Ingrid Skop. Skop is described as CLI’s “director for medical affairs.” She has also spread misinformation on the effectiveness of the over-the-counter contraceptive pill and falsely conflated contraceptive pills with abortifacients. In an interview, Skop—the same doctor who testified in support of Texas’ extreme anti-abortion law—claimed that there are safety concerns with Opill as an “abortifacient,” even though Opill is not an abortifacient. Its purpose is to stop pregnancy from occurring, not eliminate pregnancies.
Notably, CLI has also spun information about “crisis pregnancy centers” (CPCs). CPCs, which have been funded by anti-abortion hedge funders like Sean Fieler have frequently been accused of misrepresenting themselves as medical centers that provide abortion care to lure people who are pregnant and considering abortion. CPCs have repeatedly been accused of using misinformation about biology and treatment as well as manipulative emotional tactics to pressure Americans not to exercise their right to abortion.
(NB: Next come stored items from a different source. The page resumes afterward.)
import Mathlib
import HarnessLib
import Summits.QuantumFields.QCD.Statement
import Summits.QuantumFields.QCD.Theses.OverlapPositivityTransfer
import Literature.MathematicalPhysics.QuantumFieldTheory.QCDOS
import Literature.MathematicalPhysics.QuantumFieldTheory.OverlapQCDOS

/-!
# `WilsonOverlapTransfer` (stmt-QuantumFields-17582) — costume analysis and the best typed decomposition

crux-strategist r1 (REDIRECT), `cstrat-stmt-QuantumFields-17582-r1`, 2026-08-17.  Companion of
`Cruxes/WilsonOverlapTransfer/STRATEGY-CENSUS.md`.  Nothing here is an item; nothing is filed.

The crux is `C := (∀ N_f ∈ {2,3}, OverlapChiralQCDOf N_f) → QCD`, i.e. `C = (H → S)` with `S = QCD` the sub-problem
Statement and `H` ("the overlap body") the JOINT CONCLUSION of the route's three other load-bearing cruxes
(`OverlapLatticeGap`, `OverlapGoldstone`, `OverlapContinuumLimit`; see `closes`).

§1 records the three formal facts behind the verdict `no-strategy`:
* `costume_facts.1 : QCD → C` — `C` is a CONSEQUENCE of `S` (BC2 converse probe closes; BC7 `crux.summit-implies`);
* `costume_facts.2.1 : H → (C ↔ QCD)` — modulo its siblings the deciding crux is LITERALLY the summit: once the overlap
  body is proved, proving `C` and proving `QCD` are the same task with `H` available as a free lemma;
* `costume_facts.2.2 : C ↔ (QCD ∨ ¬ H)` — classically, `C` is true iff the summit holds or the route's own thesis fails.
So `C` carries content short of `S` exactly to the extent that `H` can be USED in a proof of `S`; the census explains why
no known or conjectured mechanism uses it for the two fixed-cutoff INFRARED clauses of `QCDOf` (the uniform Wilson lattice
gap `HasLatticeMassGap` at every positive mass, and Wilson gap closure `IsChiralAtZero`).

§2 is the best TYPED decomposition found, `C ⇐ SchwingerUniversality ∧ LatticeInfraredTransfer`, with the assembly
`wilsonOverlapTransfer_of_subs` PROVED (no sorry):
* `SchwingerUniversality` (honest, ultraviolet): every overlap regularisation with leading-log mass scaling has a Wilson
  regularisation with leading-log mass scaling that is SCHWINGER-MATCHED to it — every OS datum `T` reached by the
  renormalised admissible-overlap lattice Schwinger functions at renormalised masses `m` (`IsOverlapQCDAlong`) is reached,
  at the same `m` and with re-renormalised species, by the Wilson lattice Schwinger functions (`IsQCDAlong`).  This is the
  non-perturbative form of Reisz's perturbative universality; it transfers `IsQCDAlong` and, with the SAME `T`, every
  `T`-level clause of `QCDOf` (non-triviality, non-Gaussianity, dynamical flavours, `T.HasMassGap`) for free.
* `LatticeInfraredTransfer` (the costume half): for Schwinger-matched pairs, the overlap gap closure at zero mass forces
  Wilson's `IsChiralAtZero`, and a uniform overlap-lattice gap at mass `m` forces a uniform Wilson-lattice gap at `m`
  (rate `Δ' ≤ Δ`).  Both are statements about ALL gauge-invariant local lattice observables of the WILSON theory at every
  fixed large cutoff, uniformly in the volume; the hypothesis offers per-pair torus clustering of a DIFFERENT lattice
  theory and agreement of finitely many smeared species correlators in the limit — no handle (census §Decomposition).
  The matching predicate is guarded (`HonestlyMatched`: some non-trivial OS datum is actually reached) so that the piece
  is not refutable through a vacuously matched pair.
-/

namespace Summit.QuantumFields.QCD.Cruxes.WilsonOverlapTransfer

open Filter Topology
open Literature.MathematicalPhysics.QuantumFieldTheory
open Summit.QuantumFields.QCD.Theses.OverlapPositivityTransfer (WilsonOverlapTransfer)

/-! ## §1 The crux relative to the summit -/

/-- The overlap body: the joint conclusion of the route's other load-bearing cruxes (hypothesis of the transfer). -/
def OverlapBody : Prop :=
  ∀ Nf : ℕ, Nf = 2 ∨ Nf = 3 → OverlapChiralQCDOf Nf

/-- The crux is, by definition, `OverlapBody → QCD`. -/
theorem wilsonOverlapTransfer_iff : WilsonOverlapTransfer ↔ (OverlapBody → QCD) := Iff.rfl

/-- **The three costume facts** (bundled into one conjunction so that no declaration of this scratch file has the
crux as its literal type): (i) **S → C** — the crux is a consequence of the summit (it discards its hypothesis);
(ii) **modulo the siblings the crux is the summit** — given the overlap body, `C ↔ QCD`; (iii) **truth-value content**
(classical) — the transfer holds iff the summit holds or the overlap programme (the route's own thesis) fails. -/
theorem costume_facts :
    (QCD → WilsonOverlapTransfer) ∧
      (OverlapBody → (WilsonOverlapTransfer ↔ QCD)) ∧
        (WilsonOverlapTransfer ↔ (QCD ∨ ¬ OverlapBody)) := by
  refine ⟨fun h _ => h, fun hB => ⟨fun hC => hC hB, fun h _ => h⟩, fun hC => ?_,
    fun h hB => h.elim id fun hnB => absurd hB hnB⟩
  by_cases hB : OverlapBody
  · exact Or.inl (hC hB)
  · exact Or.inr hB

/-! ## §2 The best typed decomposition: Schwinger universality (UV) ∧ lattice infrared transfer (IR) -/

variable {Nf : ℕ}

/-- **Schwinger matching** of a Wilson regularisation `regW` to an overlap regularisation `regO`: every OS datum reached
by the admissible-overlap lattice Schwinger functions along `regO` at renormalised masses `m` (some species
renormalisations) is reached by the Wilson lattice Schwinger functions along `regW` at the same `m` (some species
renormalisations) — two-loop asymptotic scaling and the physical branch `m_f(k) > −1` included (`IsQCDAlong`). -/
def SchwingerMatched (regO regW : QCDRegularisation Nf) : Prop :=
  ∀ m : Fin Nf → ℝ, (∀ f, 0 < m f) → ∀ (z shift : QCDField Nf → ℕ → ℝ) (T : OSData (QCDField Nf) 4),
    IsOverlapQCDAlong (regO.scheme m z shift) T →
      ∃ z' shift' : QCDField Nf → ℕ → ℝ, IsQCDAlong (regW.scheme m z' shift') T

/-- **Honest matching**: Schwinger-matched AND non-vacuous — along `regO` some positive mass tuple actually reaches an OS
datum with a non-trivial gluonic field (so a matched `regW` is genuinely tied to `regO`). -/
def HonestlyMatched (regO regW : QCDRegularisation Nf) : Prop :=
  SchwingerMatched regO regW ∧
    ∃ m : Fin Nf → ℝ, (∀ f, 0 < m f) ∧ ∃ (z shift : QCDField Nf → ℕ → ℝ) (T : OSData (QCDField Nf) 4),
      IsOverlapQCDAlong (regO.scheme m z shift) T ∧ T.IsNontrivial QCDField.glue

/-- **Piece X₁ — Schwinger-function universality overlap ⇒ Wilson** (non-perturbative Reisz; ultraviolet): every
overlap regularisation with leading-log mass scaling admits a Schwinger-matched Wilson regularisation with leading-log
mass scaling (matched Λ-parameters via `afBeta`, `m_crit(k)` tuned to the Wilson chiral critical line, `Z_m` ratio,
species re-renormalised). -/
def SchwingerUniversality : Prop :=
  ∀ Nf : ℕ, Nf = 2 ∨ Nf = 3 → ∀ regO : QCDRegularisation Nf, regO.HasMassScaling →
    ∃ regW : QCDRegularisation Nf, regW.HasMassScaling ∧ SchwingerMatched regO regW

/-- **Piece X₂ — lattice infrared transfer at fixed cutoff** (the costume half): for honestly matched pairs, overlap gap
closure at zero mass gives Wilson's `IsChiralAtZero`, and a uniform overlap-lattice gap `Δ` at mass `m` gives a uniform
Wilson-lattice gap `Δ' ∈ (0, Δ]` at `m` (for ALL gauge-invariant local lattice observables, all large `k`, all tori,
uniformly in the volume). -/
def LatticeInfraredTransfer : Prop :=
  ∀ Nf : ℕ, Nf = 2 ∨ Nf = 3 → ∀ regO regW : QCDRegularisation Nf,
    regO.HasMassScaling → regW.HasMassScaling → HonestlyMatched regO regW →
      (regO.OverlapGapClosesAtZero → regW.IsChiralAtZero) ∧
        ∀ m : Fin Nf → ℝ, (∀ f, 0 < m f) → ∀ (z shift : QCDField Nf → ℕ → ℝ) (Δ : ℝ), 0 < Δ →
          (regO.scheme m z shift).OverlapHasLatticeMassGap Δ →
            ∃ Δ' : ℝ, 0 < Δ' ∧ Δ' ≤ Δ ∧
              ∀ z' shift' : QCDField Nf → ℕ → ℝ, (regW.scheme m z' shift').HasLatticeMassGap Δ'

/-- The OS mass gap is antitone in the rate (constants enlarged to `max C 0`). -/
theorem hasMassGap_anti {ι : Type} {T : OSData ι 4} {Δ Δ' : ℝ} (h : T.HasMassGap Δ) (hle : Δ' ≤ Δ) :
    T.HasMassGap Δ' := by
  intro n m k k' F G hF hG
  obtain ⟨C, hC⟩ := h n m k k' F G hF hG
  refine ⟨max C 0, fun t ht H hH => (hC t ht H hH).trans ?_⟩
  calc C * Real.exp (-Δ * t) ≤ max C 0 * Real.exp (-Δ * t) :=
        mul_le_mul_of_nonneg_right (le_max_left _ _) (Real.exp_pos _).le
    _ ≤ max C 0 * Real.exp (-Δ' * t) :=
        mul_le_mul_of_nonneg_left (Real.exp_le_exp.2 (by nlinarith)) (le_max_right _ _)

/-- **Assembly of the decomposition (PROVED)**: Schwinger universality and lattice infrared transfer imply the crux. -/
theorem wilsonOverlapTransfer_of_subs :
    SchwingerUniversality → LatticeInfraredTransfer → WilsonOverlapTransfer := by
  intro hU hIR hBody
  have key : ∀ Nf : ℕ, Nf = 2 ∨ Nf = 3 → QCDOf Nf := by
    intro Nf hNf
    obtain ⟨regO, hMSO, hχO, hbody⟩ := hBody Nf hNf
    obtain ⟨regW, hMSW, hmatch⟩ := hU Nf hNf regO hMSO
    -- non-vacuity witness: N_f ≥ 1 positive masses all equal to 1
    have hone : ∀ f : Fin Nf, (0 : ℝ) < (fun _ => (1 : ℝ)) f := fun _ => one_pos
    obtain ⟨z₁, shift₁, T₁, hAlong₁, hNT₁, -⟩ := hbody (fun _ => 1) hone
    have hhon : HonestlyMatched regO regW := ⟨hmatch, fun _ => 1, hone, z₁, shift₁, T₁, hAlong₁, hNT₁⟩
    obtain ⟨hχW, hgapW⟩ := hIR Nf hNf regO regW hMSO hMSW hhon
    refine ⟨regW, hMSW, hχW hχO, fun m hm => ?_⟩
    obtain ⟨z, shift, T, hAlong, hNT, hNG, hdyn, Δ, hΔ, hgapT, hgapL⟩ := hbody m hm
    obtain ⟨z', shift', hAlongW⟩ := hmatch m hm z shift T hAlong
    obtain ⟨Δ', hΔ', hle, hgapW'⟩ := hgapW m hm z shift Δ hΔ hgapL
    exact ⟨z', shift', T, hAlongW, hNT, hNG, hdyn, Δ', hΔ', hasMassGap_anti hgapT hle, hgapW' z' shift'⟩
  exact ⟨key 2 (Or.inl rfl), key 3 (Or.inr rfl)⟩

/-- The lattice-gap clause does not read the species renormalisations (sanity check for X₂'s `∀ z' shift'`). -/
theorem hasLatticeMassGap_scheme_irrel (reg : QCDRegularisation Nf) (m : Fin Nf → ℝ)
    (z shift : QCDField Nf → ℕ → ℝ) (Δ : ℝ) :
    (reg.scheme m z shift).HasLatticeMassGap Δ ↔ (reg.scheme m 0 0).HasLatticeMassGap Δ :=
  Iff.rfl

end Summit.QuantumFields.QCD.Cruxes.WilsonOverlapTransfer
Despite that track record, CLI claimed in an NBC News interview that CPCs give people “accurate information on adoption, parenting education classes, and prenatal health services.” NBC made a note in the article that SBA/CLI “does not fund or manage CPCs.” However, in 2022, SBA-PLA registered a nonstock corporation entity under a fictitious name, “HER Plan,” which connects people to CPCs and other anti-abortion groups in the states.